/-! ## §5 Isotropy elements on `X₆⁺` -/

/-- **ELEMENTS OF THE PRINTED ORDERS IN THE ISOTROPY GROUPS OF `X₆⁺`** (modulo `ℚ^×`): at `P₆ = z_i`, `1 + i ∈ Γ₆w₂` with `(1 + i)² =
2i ∉ ℚ·1` and `(1 + i)⁴ = −4` (order `4`: `e_{P₆} = 4`); at `P₀ = z_{S₂}`, `S₂ = w₆` with `S₂² = −6` (order `2`: `e_{P₀} = 2`, although
`Stab_{Γ₆}(S₂) = ±1`); at `P₄ = z_{R₁}`, `γ = R₁u₄ = (−3 + 3i + j + ij)/2 ∈ Γ₆w₃` (`u₄ = (1 + R₁)/2 ∈ Γ₆`, `u₄³ = −1`) with `γ² = (3 −
9i − 3j − 3ij)/2 ∉ ℚ·1`, `γ³ = 3R₁ ∉ ℚ·1`, `γ⁶ = −27` (order `6`: `e_{P₄} = 6`). [cite: BayerTravesa2007, Table 9 (triangle `[P₀, P₄, P₆]` of `t₆⁺`: `e = 2, 6, 4`) and §7 p. 332] -/
theorem isotropy_elements :
    ((⟨1, 1, 0, 0⟩ : ℍ[ℚ,((-1 : ℤ) : ℚ),((3 : ℤ) : ℚ)]) ^ 2 = ⟨0, 2, 0, 0⟩ ∧
      (⟨1, 1, 0, 0⟩ : ℍ[ℚ,((-1 : ℤ) : ℚ),((3 : ℤ) : ℚ)]) ^ 4 = ⟨-4, 0, 0, 0⟩ ∧
      ∀ c : ℚ, (⟨0, 2, 0, 0⟩ : ℍ[ℚ,((-1 : ℤ) : ℚ),((3 : ℤ) : ℚ)]) ≠ ⟨c, 0, 0, 0⟩) ∧
    ((⟨0, 3, 0, 1⟩ : ℍ[ℚ,((-1 : ℤ) : ℚ),((3 : ℤ) : ℚ)]) ^ 2 = ⟨-6, 0, 0, 0⟩ ∧
      ∀ c : ℚ, (⟨0, 3, 0, 1⟩ : ℍ[ℚ,((-1 : ℤ) : ℚ),((3 : ℤ) : ℚ)]) ≠ ⟨c, 0, 0, 0⟩) ∧
    ((⟨-3/2, 3/2, 1/2, 1/2⟩ : ℍ[ℚ,((-1 : ℤ) : ℚ),((3 : ℤ) : ℚ)]) = ⟨0, 3, 1, 1⟩ * ⟨1/2, 3/2, 1/2, 1/2⟩ ∧
      (⟨1/2, 3/2, 1/2, 1/2⟩ : ℍ[ℚ,((-1 : ℤ) : ℚ),((3 : ℤ) : ℚ)]) ^ 3 = ⟨-1, 0, 0, 0⟩ ∧
      (⟨-3/2, 3/2, 1/2, 1/2⟩ : ℍ[ℚ,((-1 : ℤ) : ℚ),((3 : ℤ) : ℚ)]) ^ 2 = ⟨3/2, -9/2, -3/2, -3/2⟩ ∧
      (⟨-3/2, 3/2, 1/2, 1/2⟩ : ℍ[ℚ,((-1 : ℤ) : ℚ),((3 : ℤ) : ℚ)]) ^ 3 = ⟨0, 9, 3, 3⟩ ∧
      (⟨-3/2, 3/2, 1/2, 1/2⟩ : ℍ[ℚ,((-1 : ℤ) : ℚ),((3 : ℤ) : ℚ)]) ^ 6 = ⟨-27, 0, 0, 0⟩ ∧
      (∀ c : ℚ, (⟨3/2, -9/2, -3/2, -3/2⟩ : ℍ[ℚ,((-1 : ℤ) : ℚ),((3 : ℤ) : ℚ)]) ≠ ⟨c, 0, 0, 0⟩) ∧
      ∀ c : ℚ, (⟨0, 9, 3, 3⟩ : ℍ[ℚ,((-1 : ℤ) : ℚ),((3 : ℤ) : ℚ)]) ≠ ⟨c, 0, 0, 0⟩) := by
  have hne : ∀ (a₀ a₁ a₂ a₃ : ℚ), a₁ ≠ 0 → ∀ c : ℚ, (⟨a₀, a₁, a₂, a₃⟩ : ℍ[ℚ,((-1 : ℤ) : ℚ),((3 : ℤ) : ℚ)]) ≠ ⟨c, 0, 0, 0⟩ := by
    intro a₀ a₁ a₂ a₃ ha c h
    exact ha (by simpa using congrArg QuaternionAlgebra.imI h)
  have sq : ∀ q : ℍ[ℚ,((-1 : ℤ) : ℚ),((3 : ℤ) : ℚ)], q ^ 2 = q * q := fun q ↦ pow_two q
  have p3 : ∀ q : ℍ[ℚ,((-1 : ℤ) : ℚ),((3 : ℤ) : ℚ)], q ^ 3 = q * q * q := fun q ↦ by rw [pow_succ, pow_two]
  have p4 : ∀ q : ℍ[ℚ,((-1 : ℤ) : ℚ),((3 : ℤ) : ℚ)], q ^ 4 = (q * q) * (q * q) := fun q ↦ by
    rw [show 4 = 2 + 2 by norm_num, pow_add, pow_two]
  have p6 : ∀ q : ℍ[ℚ,((-1 : ℤ) : ℚ),((3 : ℤ) : ℚ)], q ^ 6 = (q * q * q) * (q * q * q) := fun q ↦ by
    rw [show 6 = 3 + 3 by norm_num, pow_add, p3]
  refine ⟨⟨?_, ?_, hne _ _ _ _ (by norm_num)⟩, ⟨?_, hne _ _ _ _ (by norm_num)⟩,
    ⟨?_, ?_, ?_, ?_, ?_, hne _ _ _ _ (by norm_num), hne _ _ _ _ (by norm_num)⟩⟩
  all_goals first
    | (rw [sq, QuaternionAlgebra.mk_mul_mk]; ext <;> norm_num)
    | (rw [p4, QuaternionAlgebra.mk_mul_mk, QuaternionAlgebra.mk_mul_mk]; ext <;> norm_num)
    | (rw [QuaternionAlgebra.mk_mul_mk]; ext <;> norm_num)
    | (rw [p3, QuaternionAlgebra.mk_mul_mk, QuaternionAlgebra.mk_mul_mk]; ext <;> norm_num)
    | (rw [p6, QuaternionAlgebra.mk_mul_mk, QuaternionAlgebra.mk_mul_mk, QuaternionAlgebra.mk_mul_mk]; ext <;> norm_num)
****************
● Problem
Send back an exact copy of only the lines from the line with "R₁u₄ = (−3 +" up to and including the line with "have p6 : ∀" in the data above.

● Exercise result
`Stab_{Γ₆}(S₂) = ±1`); at `P₄ = z_{R₁}`, `γ = R₁u₄ = (−3 + 3i + j + ij)/2 ∈ Γ₆w₃` (`u₄ = (1 + R₁)/2 ∈ Γ₆`, `u₄³ = −1`) with `γ² = (3 −
9i − 3j − 3ij)/2 ∉ ℚ·1`, `γ³ = 3R₁ ∉ ℚ·1`, `γ⁶ = −27` (order `6`: `e_{P₄} = 6`). [cite: BayerTravesa2007, Table 9 (triangle `[P₀, P₄, P₆]` of `t₆⁺`: `e = 2, 6, 4`) and §7 p. 332] -/
theorem isotropy_elements :
    ((⟨1, 1, 0, 0⟩ : ℍ[ℚ,((-1 : ℤ) : ℚ),((3 : ℤ) : ℚ)]) ^ 2 = ⟨0, 2, 0, 0⟩ ∧
      (⟨1, 1, 0, 0⟩ : ℍ[ℚ,((-1 : ℤ) : ℚ),((3 : ℤ) : ℚ)]) ^ 4 = ⟨-4, 0, 0, 0⟩ ∧
      ∀ c : ℚ, (⟨0, 2, 0, 0⟩ : ℍ[ℚ,((-1 : ℤ) : ℚ),((3 : ℤ) : ℚ)]) ≠ ⟨c, 0, 0, 0⟩) ∧
    ((⟨0, 3, 0, 1⟩ : ℍ[ℚ,((-1 : ℤ) : ℚ),((3 : ℤ) : ℚ)]) ^ 2 = ⟨-6, 0, 0, 0⟩ ∧
      ∀ c : ℚ, (⟨0, 3, 0, 1⟩ : ℍ[ℚ,((-1 : ℤ) : ℚ),((3 : ℤ) : ℚ)]) ≠ ⟨c, 0, 0, 0⟩) ∧
    ((⟨-3/2, 3/2, 1/2, 1/2⟩ : ℍ[ℚ,((-1 : ℤ) : ℚ),((3 : ℤ) : ℚ)]) = ⟨0, 3, 1, 1⟩ * ⟨1/2, 3/2, 1/2, 1/2⟩ ∧
      (⟨1/2, 3/2, 1/2, 1/2⟩ : ℍ[ℚ,((-1 : ℤ) : ℚ),((3 : ℤ) : ℚ)]) ^ 3 = ⟨-1, 0, 0, 0⟩ ∧
      (⟨-3/2, 3/2, 1/2, 1/2⟩ : ℍ[ℚ,((-1 : ℤ) : ℚ),((3 : ℤ) : ℚ)]) ^ 2 = ⟨3/2, -9/2, -3/2, -3/2⟩ ∧
      (⟨-3/2, 3/2, 1/2, 1/2⟩ : ℍ[ℚ,((-1 : ℤ) : ℚ),((3 : ℤ) : ℚ)]) ^ 3 = ⟨0, 9, 3, 3⟩ ∧
      (⟨-3/2, 3/2, 1/2, 1/2⟩ : ℍ[ℚ,((-1 : ℤ) : ℚ),((3 : ℤ) : ℚ)]) ^ 6 = ⟨-27, 0, 0, 0⟩ ∧
      (∀ c : ℚ, (⟨3/2, -9/2, -3/2, -3/2⟩ : ℍ[ℚ,((-1 : ℤ) : ℚ),((3 : ℤ) : ℚ)]) ≠ ⟨c, 0, 0, 0⟩) ∧
      ∀ c : ℚ, (⟨0, 9, 3, 3⟩ : ℍ[ℚ,((-1 : ℤ) : ℚ),((3 : ℤ) : ℚ)]) ≠ ⟨c, 0, 0, 0⟩) := by
  have hne : ∀ (a₀ a₁ a₂ a₃ : ℚ), a₁ ≠ 0 → ∀ c : ℚ, (⟨a₀, a₁, a₂, a₃⟩ : ℍ[ℚ,((-1 : ℤ) : ℚ),((3 : ℤ) : ℚ)]) ≠ ⟨c, 0, 0, 0⟩ := by
    intro a₀ a₁ a₂ a₃ ha c h
    exact ha (by simpa using congrArg QuaternionAlgebra.imI h)
  have sq : ∀ q : ℍ[ℚ,((-1 : ℤ) : ℚ),((3 : ℤ) : ℚ)], q ^ 2 = q * q := fun q ↦ pow_two q
  have p3 : ∀ q : ℍ[ℚ,((-1 : ℤ) : ℚ),((3 : ℤ) : ℚ)], q ^ 3 = q * q * q := fun q ↦ by rw [pow_succ, pow_two]
  have p4 : ∀ q : ℍ[ℚ,((-1 : ℤ) : ℚ),((3 : ℤ) : ℚ)], q ^ 4 = (q * q) * (q * q) := fun q ↦ by
    rw [show 4 = 2 + 2 by norm_num, pow_add, pow_two]
  have p6 : ∀ q : ℍ[ℚ,((-1 : ℤ) : ℚ),((3 : ℤ) : ℚ)], q ^ 6 = (q * q * q) * (q * q * q) := fun q ↦ by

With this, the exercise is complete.